Despite aggressive efforts to contain it, methamphetamine use disorder continues to be major public health problem; and with generic behavioral therapies still the mainstay of treatment for methamphetamine abuse, rates of attrition and relapse remain high. This review summarizes the findings of structural, molecular, and functional neuroimaging studies of methamphetamine abusers, focusing on cortical and striatal abnormalities and their potential contributions to cognitive and behavioral phenotypes that can serve to promote compulsive drug use. These studies indicate that individuals with a history of chronic methamphetamine abuse often display several signs of corticostriatal dysfunction, including abnormal gray- and white-matter integrity, monoamine neurotransmitter system deficiencies, neuroinflammation, poor neuronal integrity, and aberrant patterns of brain connectivity and function, both when engaged in cognitive tasks and at rest.

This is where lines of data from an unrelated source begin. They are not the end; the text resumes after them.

import Summits.PneNP.PneNP.Theorems.SmallBlockRothvossBallGridCore
import HarnessLib

/-!
# Block psd factorizations from SUPPORT-rectangle bounds: cells and net (cell pnp-psdrank, eng g5)

File 1 of the support-rectangle block chain (`SupportRectangleBlockLift*`). The cube-grid net behind the
cell's block bound for the perfect matching polytope (`SmallBlockRothvossBallGrid.netBall_dominated` /
`core_at`: every `(S^b_+)^m` psd lift of `P_PM(n)` has `2^{c n/(b+1)} ≤ m · n⁹`) is fed there by Rothvoß's
ALL-rectangle hyperplane datum. The same argument only ever uses the rectangle bound on rectangles on which
the pairing `⟪a_x, c_y⟫` vanishes nowhere: on a GOOD cell pair `|⟪a,c⟫| ≥ κ − e > 0` (or `κ = e = 0` and the
pairing vanishes identically). This file proves the support forms

* `rect_bound_supp`, `cells_bound_supp` — cell-pair accounting with the rectangle bound `Σ_{X×Y} W ≤ θ₀`
  assumed only for rectangles on which the pairing `d` is nowhere zero;
* `netBall_supp` — the cube-grid net in the same form: `Σ W⟪a,c⟫² ≤ (2L+1)^{2b} θ₀ + η Σ K⟪a,c⟫² + τ ΣK`.

Consumer: `SupportRectangleBlockLift` (abstract core: a rectangle bound INSIDE THE SUPPORT of the
factorized matrix suffices, since every square-root piece vanishes wherever the matrix does) and
`SupportRectangleBlockLiftUDISJ` (Kaibel–Weltge ⇒ `(3/2)^{n/(b+1)} ≤ m · 14400 b⁵ n⁶` for `(S^b_+)^m`
factorizations of the unique-disjointness matrix / block-diagonal SDP lifts of the correlation polytope,
cf. [cite: FawziParrilo2013, Thm. 1]). [cite: Rothvoss2017, Lemma 5 (support-form hyperplane bound)]
WHAT THIS IS NOT: nothing here bounds general psd rank; nothing is P ≠ NP-relevant.
-/

set_option linter.dupNamespace false -- `Summit.PneNP.PneNP.…`: summit = sub-problem (D-0017)

noncomputable section

open scoped Classical

open Finset Real Summit.PneNP.PneNP.Theorems.SmallBlockRothvossBallGrid

namespace Summit.PneNP.PneNP.Theorems.SupportRectangleBlockLift

section Cells

variable {α β γ γ' : Type*} [Fintype α] [Fintype β] [DecidableEq γ] [DecidableEq γ']

omit [Fintype α] [Fintype β] in
/-- **One cell pair, support form.** As `SmallBlockRothvossBallGrid.rect_bound`, but the rectangle bound
`Σ_{X×Y} W ≤ θ₀` is only required when the pairing `d` vanishes nowhere on `X × Y`: on a good cell pair
either `|d| ≥ κ − e > 0` throughout, or `κ = e = 0` and `d ≡ 0` there. -/
theorem rect_bound_supp (W K d : α → β → ℝ) (X : Finset α) (Y : Finset β) (κ e η τ θ₀ : ℝ)
    (hWK : ∀ x y, W x y ≤ K x y) (hK : ∀ x y, 0 ≤ K x y) (hη : 0 < η) (hη1 : η ≤ 1)
    (he : 0 ≤ e) (hθ : 0 ≤ θ₀)
    (hrect : (∀ x ∈ X, ∀ y ∈ Y, d x y ≠ 0) → ∑ x ∈ X, ∑ y ∈ Y, W x y ≤ θ₀) (hκ : 0 ≤ κ)
    (hlo : ∀ x ∈ X, ∀ y ∈ Y, κ - e ≤ |d x y|) (hhi : ∀ x ∈ X, ∀ y ∈ Y, |d x y| ≤ κ + e)
    (hd1 : ∀ x y, d x y ^ 2 ≤ 1) (hτ : ((6 / η + 2) * e) ^ 2 ≤ τ) :
    ∑ x ∈ X, ∑ y ∈ Y, W x y * d x y ^ 2 ≤
      θ₀ + η * ∑ x ∈ X, ∑ y ∈ Y, K x y * d x y ^ 2 + τ * ∑ x ∈ X, ∑ y ∈ Y, K x y := by
  have hKd : 0 ≤ ∑ x ∈ X, ∑ y ∈ Y, K x y * d x y ^ 2 :=
    sum_nonneg fun x _ => sum_nonneg fun y _ => mul_nonneg (hK x y) (sq_nonneg _)
  have hKs : 0 ≤ ∑ x ∈ X, ∑ y ∈ Y, K x y := sum_nonneg fun x _ => sum_nonneg fun y _ => hK x y
  have hτ0 : 0 ≤ τ := le_trans (sq_nonneg _) hτ
  -- `d² ≤ (κ + e)²` everywhere on the rectangle
  have hhi2 : ∀ x ∈ X, ∀ y ∈ Y, d x y ^ 2 ≤ (κ + e) ^ 2 := by
    intro x hx y hy
    have h1 := hhi x hx y hy
    have h0 : 0 ≤ |d x y| := abs_nonneg _
    rw [← sq_abs (d x y)]
    exact pow_le_pow_left₀ h0 h1 2
  by_cases hgood : (6 / η + 1) * e ≤ κ
  · -- GOOD cell pair: multiplicative sandwich
    obtain ⟨hκe, hratio⟩ := good_cell hη hη1 he hgood
    have hlo2 : ∀ x ∈ X, ∀ y ∈ Y, (κ - e) ^ 2 ≤ d x y ^ 2 := by
      intro x hx y hy
      rw [← sq_abs (d x y)]
      exact pow_le_pow_left₀ hκe (hlo x hx y hy) 2
    have hpt : ∀ x ∈ X, ∀ y ∈ Y,
        W x y * d x y ^ 2 ≤ (κ - e) ^ 2 * W x y + η * (K x y * d x y ^ 2) :=
      fun x hx y hy => pointwise_good (hWK x y) (hK x y) hη.le (hlo2 x hx y hy) (hhi2 x hx y hy) hratio
    have hsum : ∑ x ∈ X, ∑ y ∈ Y, W x y * d x y ^ 2 ≤
        (κ - e) ^ 2 * ∑ x ∈ X, ∑ y ∈ Y, W x y + η * ∑ x ∈ X, ∑ y ∈ Y, K x y * d x y ^ 2 := by
      calc ∑ x ∈ X, ∑ y ∈ Y, W x y * d x y ^ 2
          ≤ ∑ x ∈ X, ∑ y ∈ Y, ((κ - e) ^ 2 * W x y + η * (K x y * d x y ^ 2)) :=
            sum_le_sum fun x hx => sum_le_sum fun y hy => hpt x hx y hy
        _ = (κ - e) ^ 2 * ∑ x ∈ X, ∑ y ∈ Y, W x y + η * ∑ x ∈ X, ∑ y ∈ Y, K x y * d x y ^ 2 := by
            simp only [sum_add_distrib, mul_sum]
    by_cases hnz : ∀ x ∈ X, ∀ y ∈ Y, d x y ≠ 0
    · -- the pairing vanishes nowhere: the rectangle lies in the support, `hrect` applies
      have hrect' := hrect hnz
      rcases (X ×ˢ Y).eq_empty_or_nonempty with hempty | hne
      · have hXY : ∀ (F : α → β → ℝ), ∑ x ∈ X, ∑ y ∈ Y, F x y = 0 := by
          intro F
          rw [← sum_product' (f := fun x y => F x y), hempty, sum_empty]
        rw [hXY, hXY, hXY]
        linarith
      · obtain ⟨p, hp⟩ := hne
        rw [mem_product] at hp
        have h1 : (κ - e) ^ 2 ≤ 1 := (hlo2 p.1 hp.1 p.2 hp.2).trans (hd1 p.1 p.2)
        have h2 : (κ - e) ^ 2 * ∑ x ∈ X, ∑ y ∈ Y, W x y ≤ θ₀ := by
          calc (κ - e) ^ 2 * ∑ x ∈ X, ∑ y ∈ Y, W x y ≤ (κ - e) ^ 2 * θ₀ :=
                mul_le_mul_of_nonneg_left hrect' (sq_nonneg _)
            _ ≤ 1 * θ₀ := mul_le_mul_of_nonneg_right h1 hθ
            _ = θ₀ := one_mul θ₀
        nlinarith [mul_nonneg hτ0 hKs]
    · -- some pairing vanishes on the rectangle: then `κ = e = 0` and `d ≡ 0` there
      push Not at hnz
      obtain ⟨x, hx, y, hy, hd0⟩ := hnz
      have h1 : (κ - e) ^ 2 ≤ 0 := by
        have := hlo2 x hx y hy
        rw [hd0] at this
        simpa using this
      have hκe0 : κ - e = 0 := by nlinarith [sq_nonneg (κ - e)]
      have hke : (κ + e) ^ 2 ≤ 0 := by
        have : (1 + η) * (κ - e) ^ 2 = 0 := by rw [hκe0]; ring
        linarith [hratio]
      have hd0' : ∀ x ∈ X, ∀ y ∈ Y, d x y ^ 2 = 0 :=
        fun x hx y hy => le_antisymm ((hhi2 x hx y hy).trans hke) (sq_nonneg _)
      have hL0 : ∑ x ∈ X, ∑ y ∈ Y, W x y * d x y ^ 2 = 0 :=
        sum_eq_zero fun x hx => sum_eq_zero fun y hy => by rw [hd0' x hx y hy, mul_zero]
      rw [hL0]
      nlinarith [mul_nonneg hη.le hKd, mul_nonneg hτ0 hKs]
  · -- GARBAGE cell pair: uniformly small entries
    push Not at hgood
    have hτ' : (κ + e) ^ 2 ≤ τ := by
      refine le_trans ?_ hτ
      have h1 : κ + e ≤ (6 / η + 2) * e := by nlinarith
      have h0 : 0 ≤ κ + e := by linarith
      exact pow_le_pow_left₀ h0 h1 2
    have hpt : ∀ x ∈ X, ∀ y ∈ Y, W x y * d x y ^ 2 ≤ τ * K x y :=
      fun x hx y hy => pointwise_garbage (hWK x y) (hK x y) (hhi2 x hx y hy) hτ'
    have hsum : ∑ x ∈ X, ∑ y ∈ Y, W x y * d x y ^ 2 ≤ τ * ∑ x ∈ X, ∑ y ∈ Y, K x y := by
      calc ∑ x ∈ X, ∑ y ∈ Y, W x y * d x y ^ 2 ≤ ∑ x ∈ X, ∑ y ∈ Y, τ * K x y :=
            sum_le_sum fun x hx => sum_le_sum fun y hy => hpt x hx y hy
        _ = τ * ∑ x ∈ X, ∑ y ∈ Y, K x y := by simp only [mul_sum]
    nlinarith [mul_nonneg hη.le hKd]

/-- **All cell pairs, support form.** As `SmallBlockRothvossBallGrid.cells_bound`, with the rectangle bound
required only on rectangles on which the pairing `d` vanishes nowhere. -/
theorem cells_bound_supp (W K d : α → β → ℝ) (cA : α → γ) (cB : β → γ') (BoxA : Finset γ)
    (BoxB : Finset γ') (κ : γ → γ' → ℝ) (e η τ θ₀ : ℝ)
    (hA : ∀ x, cA x ∈ BoxA) (hB : ∀ y, cB y ∈ BoxB)
    (hWK : ∀ x y, W x y ≤ K x y) (hK : ∀ x y, 0 ≤ K x y) (hη : 0 < η) (hη1 : η ≤ 1)
    (he : 0 ≤ e) (hθ : 0 ≤ θ₀)
    (hrect : ∀ (X : Finset α) (Y : Finset β), (∀ x ∈ X, ∀ y ∈ Y, d x y ≠ 0) →
      ∑ x ∈ X, ∑ y ∈ Y, W x y ≤ θ₀)
    (hκ : ∀ i j, 0 ≤ κ i j)
    (hlo : ∀ x y, κ (cA x) (cB y) - e ≤ |d x y|) (hhi : ∀ x y, |d x y| ≤ κ (cA x) (cB y) + e)
    (hd1 : ∀ x y, d x y ^ 2 ≤ 1) (hτ : ((6 / η + 2) * e) ^ 2 ≤ τ) :
    ∑ x, ∑ y, W x y * d x y ^ 2 ≤
      (BoxA.card * BoxB.card) * θ₀ + η * ∑ x, ∑ y, K x y * d x y ^ 2 + τ * ∑ x, ∑ y, K x y := by
  rw [sum_sum_cells (fun x y => W x y * d x y ^ 2) cA cB BoxA BoxB hA hB,
    sum_sum_cells (fun x y => K x y * d x y ^ 2) cA cB BoxA BoxB hA hB,
    sum_sum_cells K cA cB BoxA BoxB hA hB]
  have hcell : ∀ i ∈ BoxA, ∀ j ∈ BoxB,
      ∑ x ∈ univ.filter (fun x => cA x = i), ∑ y ∈ univ.filter (fun y => cB y = j),
          W x y * d x y ^ 2 ≤
        θ₀ + η * ∑ x ∈ univ.filter (fun x => cA x = i), ∑ y ∈ univ.filter (fun y => cB y = j),
            K x y * d x y ^ 2 +
          τ * ∑ x ∈ univ.filter (fun x => cA x = i), ∑ y ∈ univ.filter (fun y => cB y = j),
            K x y := by
    intro i _ j _
    refine rect_bound_supp W K d _ _ (κ i j) e η τ θ₀ hWK hK hη hη1 he hθ (fun hnz => hrect _ _ hnz)
      (hκ i j) ?_ ?_ hd1 hτ
    · intro x hx y hy
      rw [mem_filter] at hx hy
      rw [← hx.2, ← hy.2]
      exact hlo x y
    · intro x hx y hy
      rw [mem_filter] at hx hy
      rw [← hx.2, ← hy.2]
      exact hhi x y
  calc _ ≤ ∑ i ∈ BoxA, ∑ j ∈ BoxB,
        (θ₀ + η * ∑ x ∈ univ.filter (fun x => cA x = i), ∑ y ∈ univ.filter (fun y => cB y = j),
            K x y * d x y ^ 2 +
          τ * ∑ x ∈ univ.filter (fun x => cA x = i), ∑ y ∈ univ.filter (fun y => cB y = j),
            K x y) := sum_le_sum fun i hi => sum_le_sum fun j hj => hcell i hi j hj
    _ = _ := by
        simp only [sum_add_distrib, sum_const, ← mul_sum]
        ring

end Cells

section Net

variable {b : ℕ}

/-- **The cube-grid net, support form.** As `SmallBlockRothvossBallGrid.netBall_dominated` — weights
`W ≤ K`, `K ≥ 0`, vectors `a_x, c_y ∈ ℝ^b` of norm `≤ 1`, grid resolution `L` with `b ≤ L²`:
`Σ W⟪a,c⟫² ≤ (2L+1)^{2b} θ₀ + η Σ K⟪a,c⟫² + τ ΣK` for `τ ≥ 112 b/(η²L²)` — but the rectangle bound
`Σ_{X×Y} W ≤ θ₀` is only assumed for rectangles on which `⟪a_x, c_y⟫ ≠ 0`. -/
theorem netBall_supp {α β : Type*} [Fintype α] [Fintype β] (W K : α → β → ℝ) (θ₀ η τ : ℝ)
    (L : ℕ) (a : α → Fin b → ℝ) (c : β → Fin b → ℝ) (hK0 : ∀ x y, 0 ≤ K x y)
    (hWK : ∀ x y, W x y ≤ K x y) (hθ : 0 ≤ θ₀) (hη : 0 < η) (hη1 : η ≤ 1) (hL : 0 < L)
    (hbL : b ≤ L ^ 2) (ha : ∀ x, a x ⬝ᵥ a x ≤ 1) (hc : ∀ y, c y ⬝ᵥ c y ≤ 1)
    (hrect : ∀ (X : Finset α) (Y : Finset β), (∀ x ∈ X, ∀ y ∈ Y, a x ⬝ᵥ c y ≠ 0) →
      ∑ x ∈ X, ∑ y ∈ Y, W x y ≤ θ₀)
    (hτ : 112 * b / (η ^ 2 * (L : ℝ) ^ 2) ≤ τ) :
    ∑ x, ∑ y, W x y * (a x ⬝ᵥ c y) ^ 2 ≤
      ((2 * L + 1 : ℝ) ^ b) ^ 2 * θ₀ + η * ∑ x, ∑ y, K x y * (a x ⬝ᵥ c y) ^ 2 +
        τ * ∑ x, ∑ y, K x y := by
  classical
  have hL' : (0 : ℝ) < L := by exact_mod_cast hL
  set esq : ℝ := 7 * b / (4 * (L : ℝ) ^ 2) with hesq
  have hesq0 : 0 ≤ esq := by positivity
  set e : ℝ := Real.sqrt esq with he
  have he0 : 0 ≤ e := Real.sqrt_nonneg _
  have hee : e ^ 2 = esq := Real.sq_sqrt hesq0
  -- the cell data
  set κ : (Fin b → ℤ) → (Fin b → ℤ) → ℝ := fun i j => |ctr L i ⬝ᵥ ctr L j| with hκ
  have hdist : ∀ x y, |a x ⬝ᵥ c y - ctr L (cell L (a x)) ⬝ᵥ ctr L (cell L (c y))| ≤ e := by
    intro x y
    rw [← Real.sqrt_sq_eq_abs, he]
    exact Real.sqrt_le_sqrt (distortion_sq_le hL hbL (ha x) (hc y))
  have hlo : ∀ x y, κ (cell L (a x)) (cell L (c y)) - e ≤ |a x ⬝ᵥ c y| := by
    intro x y
    have h1 := hdist x y
    have h2 := abs_sub_abs_le_abs_sub (ctr L (cell L (a x)) ⬝ᵥ ctr L (cell L (c y))) (a x ⬝ᵥ c y)
    rw [abs_sub_comm] at h2
    simp only [hκ]
    linarith
  have hhi : ∀ x y, |a x ⬝ᵥ c y| ≤ κ (cell L (a x)) (cell L (c y)) + e := by
    intro x y
    have h1 := hdist x y
    have h2 := abs_add_le (ctr L (cell L (a x)) ⬝ᵥ ctr L (cell L (c y)))
      (a x ⬝ᵥ c y - ctr L (cell L (a x)) ⬝ᵥ ctr L (cell L (c y)))
    rw [add_sub_cancel] at h2
    simp only [hκ]
    linarith
  have hd1 : ∀ x y, (a x ⬝ᵥ c y) ^ 2 ≤ 1 := by
    intro x y
    have h1 := dotProduct_sq_le_mul (ha x) (hc y)
    linarith
  have hτ' : ((6 / η + 2) * e) ^ 2 ≤ τ := by
    refine le_trans ?_ hτ
    have h1 : ((6 / η + 2) * e) ^ 2 = (6 / η + 2) ^ 2 * esq := by rw [mul_pow, hee]
    rw [h1]
    have h2 : (6 / η + 2) ^ 2 ≤ (8 / η) ^ 2 := by
      have h3 : 6 / η + 2 ≤ 8 / η := by
        rw [div_add' _ _ _ hη.ne', div_le_div_iff_of_pos_right hη]; linarith
      exact pow_le_pow_left₀ (by positivity) h3 2
    calc (6 / η + 2) ^ 2 * esq ≤ (8 / η) ^ 2 * esq := mul_le_mul_of_nonneg_right h2 hesq0
      _ = 112 * b / (η ^ 2 * (L : ℝ) ^ 2) := by rw [hesq]; field_simp; ring
  have key := cells_bound_supp W K (fun x y => a x ⬝ᵥ c y) (fun x => cell L (a x))
    (fun y => cell L (c y)) (box b L) (box b L) κ e η τ θ₀ (fun x => cell_mem_box (ha x))
    (fun y => cell_mem_box (hc y)) hWK hK0 hη hη1 he0 hθ hrect (fun i j => abs_nonneg _) hlo hhi hd1 hτ'
  rw [card_box] at key
  simpa only [sq] using key

end Net

end Summit.PneNP.PneNP.Theorems.SupportRectangleBlockLift

end
/-- **Bertini step.** If `a₀, …, a_{j-1}` have the Bertini property, then so do
`a₀, …, a_{j-1}, b` for GENERIC `b`: take `b` in the intersection of the generic set of Bertini's
theorem (`Resolution.LinSec.isGeneric_regular_cut`: regularity is kept at the closed points) with the
generic set of forms avoiding the generic points of the irreducible components of
`X ∩ V(a₀, …, a_{j-1})` (`Resolution.LinSec.isGeneric_avoid_genPts`); the latter makes the germ of `b`
a NON-ZERO element of the domain `𝒪_{X,x}/(a)`, so the dimension drops by exactly one.
[cite: Hartshorne1977, II Thm. 8.18 and Rem. 8.18.1] -/
theorem isGeneric_regularCut_snoc [IsAlgClosed k] [IsNoetherian X.left] {j : ℕ}
    (a : Fin j → Fin (N + 1) → k) (ha : RegularCut ι a) :
    IsGeneric fun b : Fin (N + 1) → k =>
      RegularCut ι (Fin.snoc a b : Fin (j + 1) → Fin (N + 1) → k) := by
  refine ((LinSec.isGeneric_regular_cut (ιPP ι) a).and
    (LinSec.isGeneric_avoid_genPts (ιPP ι) (LinSec.cutSet (ιPP ι) a))).mono fun b hb => ?_
  obtain ⟨hb1, hb2⟩ := hb
  refine ⟨fun x hx hxc => ?_⟩
  obtain ⟨hxa, hxb⟩ := (mem_cutSet_snoc_iff ι a b x).mp hx
  obtain ⟨hrega, hdima⟩ := ha.out x hxa hxc
  refine ⟨hb1 x hxc hxa hxb hrega, ?_⟩
  obtain ⟨h, hxh⟩ := LinSec.exists_mem_chart (ιPP ι) x
  haveI : IsRegularLocalRing (X.left.presheaf.stalk x ⧸ LinSec.cutIdeal (ιPP ι) x a) := hrega
  -- notation
  set I := LinSec.cutIdeal (ιPP ι) x a with hI
  set g := X.left.presheaf.germ (LinSec.chart (ιPP ι) h) x hxh (LinSec.linSec (ιPP ι) h b) with hg
  have hsnoc : LinSec.cutIdeal (ιPP ι) x (Fin.snoc a b : Fin (j + 1) → Fin (N + 1) → k) =
      I ⊔ Ideal.span {g} := LinSec.cutIdeal_snoc (ιPP ι) x a b hxh
  -- `ḡ ≠ 0` in the domain `𝒪_{X,x}/(a)`: otherwise `b` would contain the component of `V(a)` through `x`
  have hg0 : Ideal.Quotient.mk I g ≠ 0 := by
    intro h0
    rw [Ideal.Quotient.eq_zero_iff_mem, hI, LinSec.cutIdeal_eq_map_secIdeal (ιPP ι) h hxh a] at h0
    letI := (X.left.presheaf.germ (LinSec.chart (ιPP ι) h) x hxh).hom.toAlgebra
    haveI := LinSec.isLocalization_stalk (ιPP ι) h x hxh
    obtain ⟨c, hc, hcb⟩ := (IsLocalization.algebraMap_mem_map_algebraMap_iff
      (LinSec.ptIdeal (ιPP ι) h x hxh).primeCompl (X.left.presheaf.stalk x) _ _).mp h0
    obtain ⟨w, hw, hwx⟩ :=
      LinSec.exists_genPts_specializes (LinSec.isClosed_cutSet (ιPP ι) a) hxa
    have hwa : w ∈ LinSec.cutSet (ιPP ι) a := LinSec.genPts_subset _ hw
    have hwh : w ∈ LinSec.chart (ιPP ι) h := hwx.mem_open (LinSec.chart (ιPP ι) h).isOpen hxh
    have hxc' : x ∈ X.left.basicOpen c := by
      rw [Scheme.mem_basicOpen _ c x hxh]
      exact not_not.mp (mt (LinSec.mem_ptIdeal_iff (ιPP ι) h hxh c).mpr hc)
    have hcw : c ∉ LinSec.ptIdeal (ιPP ι) h w hwh := by
      rw [LinSec.mem_ptIdeal_iff, not_not, ← Scheme.mem_basicOpen]
      exact hwx.mem_open (X.left.basicOpen c).isOpen hxc'
    have hmem : c * LinSec.linSec (ιPP ι) h b ∈ LinSec.ptIdeal (ιPP ι) h w hwh :=
      LinSec.secIdeal_le_ptIdeal (ιPP ι) h hwh hwa hcb
    have hb' := ((inferInstance : (LinSec.ptIdeal (ιPP ι) h w hwh).IsPrime).mem_or_mem
      hmem).resolve_left hcw
    exact hb2 w hw ((LinSec.mem_hyp_iff_linSec_mem_ptIdeal (ιPP ι) h hwh b).mpr hb')
  -- `ḡ` lies in the maximal ideal
  have hgm : Ideal.Quotient.mk I g ∈ maximalIdeal (X.left.presheaf.stalk x ⧸ I) := by
    have hgu : ¬IsUnit g := (LinSec.mem_hyp_iff_not_isUnit_germ (ιPP ι) hxh b).mp hxb
    haveI := IsLocalHom.of_surjective (Ideal.Quotient.mk I) Ideal.Quotient.mk_surjective
    exact (mem_maximalIdeal _).mpr fun hu => hgu (isUnit_of_map_unit (Ideal.Quotient.mk I) g hu)
  have hjac : Ideal.Quotient.mk I g ∈ Ring.jacobson (X.left.presheaf.stalk x ⧸ I) := by
    rw [← Ideal.jacobson_bot, jacobson_eq_maximalIdeal ⊥ bot_ne_top]
    exact hgm
  haveI : IsDomain (X.left.presheaf.stalk x ⧸ I) := isDomain_of_isRegularLocalRing _
  have hdrop := ringKrullDim_quotient_span_singleton_succ_eq_ringKrullDim_of_mem_jacobson
    (show IsSMulRegular (X.left.presheaf.stalk x ⧸ I) (Ideal.Quotient.mk I g) from
      fun _ _ h => mul_left_cancel₀ hg0 h) hjac
  -- assemble the dimension count
  have e : X.left.presheaf.stalk x ⧸
      LinSec.cutIdeal (ιPP ι) x (Fin.snoc a b : Fin (j + 1) → Fin (N + 1) → k) ≃+*
        (X.left.presheaf.stalk x ⧸ I) ⧸ Ideal.span {Ideal.Quotient.mk I g} := by
    refine (Ideal.quotEquivOfEq hsnoc).trans
      ((DoubleQuot.quotQuotEquivQuotSup I (Ideal.span {g})).symm.trans (Ideal.quotEquivOfEq ?_))
    rw [Ideal.map_span, Set.image_singleton]
  rw [ringKrullDim_eq_of_ringEquiv e, ← hdima, ← hdrop, Nat.cast_succ, add_assoc, add_comm (1 : WithBot ℕ∞)]

/-- **Iterated Bertini**: on a regular projective `X ⊆ ℙᴺ` over an algebraically closed field there
are, for every `j`, linear forms `a₀, …, a_{j-1}` with the Bertini property whose first member misses
any given finite set of points. [cite: Hartshorne1977, II Thm. 8.18 and Rem. 8.18.1] -/
theorem exists_regularCut [IsAlgClosed k] [IsNoetherian X.left] (hreg : Scheme.IsRegular X.left)
    {S : Set X.left} (hS : S.Finite) :
    ∀ j : ℕ, ∃ a : Fin j → Fin (N + 1) → k, RegularCut ι a ∧ ∀ (i : Fin j), ∀ s ∈ S,
      s ∉ LinSec.hyp (ιPP ι) (a i) := by
  intro j
  induction j with
  | zero => exact ⟨Fin.elim0, regularCut_zero ι hreg _, fun i => Fin.elim0 i⟩
  | succ j ih =>
    obtain ⟨a, ha, haS⟩ := ih
    obtain ⟨b, hb, hbS⟩ := ((isGeneric_regularCut_snoc ι a ha).and
      (LinSec.isGeneric_forall_notMem_hyp (ιPP ι) hS)).nonempty
    refine ⟨Fin.snoc a b, hb, fun i => Fin.lastCases ?_ (fun i => ?_) i⟩
    · simpa [Fin.snoc_last] using hbS
    · simpa [Fin.snoc_castSucc] using haS i

omit [IsClosedImmersion ι.left] in
/-- Membership in the prime of a point of an affine open: the non-units at the point. [folklore] -/
theorem mem_primeIdealOf_iff {U : X.left.Opens} (hU : IsAffineOpen U) {x : X.left} (hx : x ∈ U)
    (s : Γ(X.left, U)) :
    s ∈ (hU.primeIdealOf ⟨x, hx⟩).asIdeal ↔ ¬IsUnit (X.left.presheaf.germ U x hx s) := by
  letI := (X.left.presheaf.germ U x hx).hom.toAlgebra
  haveI := hU.isLocalization_stalk ⟨x, hx⟩
  rw [← IsLocalization.AtPrime.to_map_mem_maximal_iff (X.left.presheaf.stalk x)
    (hU.primeIdealOf ⟨x, hx⟩).asIdeal s, mem_maximalIdeal, mem_nonunits_iff]
  rfl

More importantly, many of these neural abnormalities were found to be linked with certain addiction-related phenotypes that may influence treatment response (e.g., poor self-control, cognitive inflexibility, maladaptive decision-making), raising the possibility that they may represent novel therapeutic targets. This article is part of a Special Issue entitled SI:Addiction circuits.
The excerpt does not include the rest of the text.